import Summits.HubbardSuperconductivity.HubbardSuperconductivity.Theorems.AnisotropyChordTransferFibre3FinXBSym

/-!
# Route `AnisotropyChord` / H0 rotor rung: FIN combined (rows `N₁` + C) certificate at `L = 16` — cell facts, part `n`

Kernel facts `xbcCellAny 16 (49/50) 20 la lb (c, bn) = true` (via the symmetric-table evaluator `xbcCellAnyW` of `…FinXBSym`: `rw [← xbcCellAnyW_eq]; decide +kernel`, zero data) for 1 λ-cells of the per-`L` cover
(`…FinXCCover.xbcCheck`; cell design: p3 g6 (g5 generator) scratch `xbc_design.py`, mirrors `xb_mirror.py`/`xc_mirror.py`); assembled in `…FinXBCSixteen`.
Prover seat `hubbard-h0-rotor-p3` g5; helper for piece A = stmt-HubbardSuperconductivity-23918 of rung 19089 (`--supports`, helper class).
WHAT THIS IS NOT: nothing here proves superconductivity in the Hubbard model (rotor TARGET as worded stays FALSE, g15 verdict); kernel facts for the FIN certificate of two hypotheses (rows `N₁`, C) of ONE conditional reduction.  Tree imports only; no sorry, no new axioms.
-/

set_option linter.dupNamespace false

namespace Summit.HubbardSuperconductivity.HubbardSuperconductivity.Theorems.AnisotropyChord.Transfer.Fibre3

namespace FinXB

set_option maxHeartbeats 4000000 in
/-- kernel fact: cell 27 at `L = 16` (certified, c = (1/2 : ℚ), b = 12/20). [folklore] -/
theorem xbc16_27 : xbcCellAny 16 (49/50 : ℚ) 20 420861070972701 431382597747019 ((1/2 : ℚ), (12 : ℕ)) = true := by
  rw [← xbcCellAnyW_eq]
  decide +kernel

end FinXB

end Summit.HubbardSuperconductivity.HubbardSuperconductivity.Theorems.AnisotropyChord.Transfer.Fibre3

Assignment: Looking only at the entries, count the lines that contain the word "rung", then state that count and nothing else.

Finished task: 2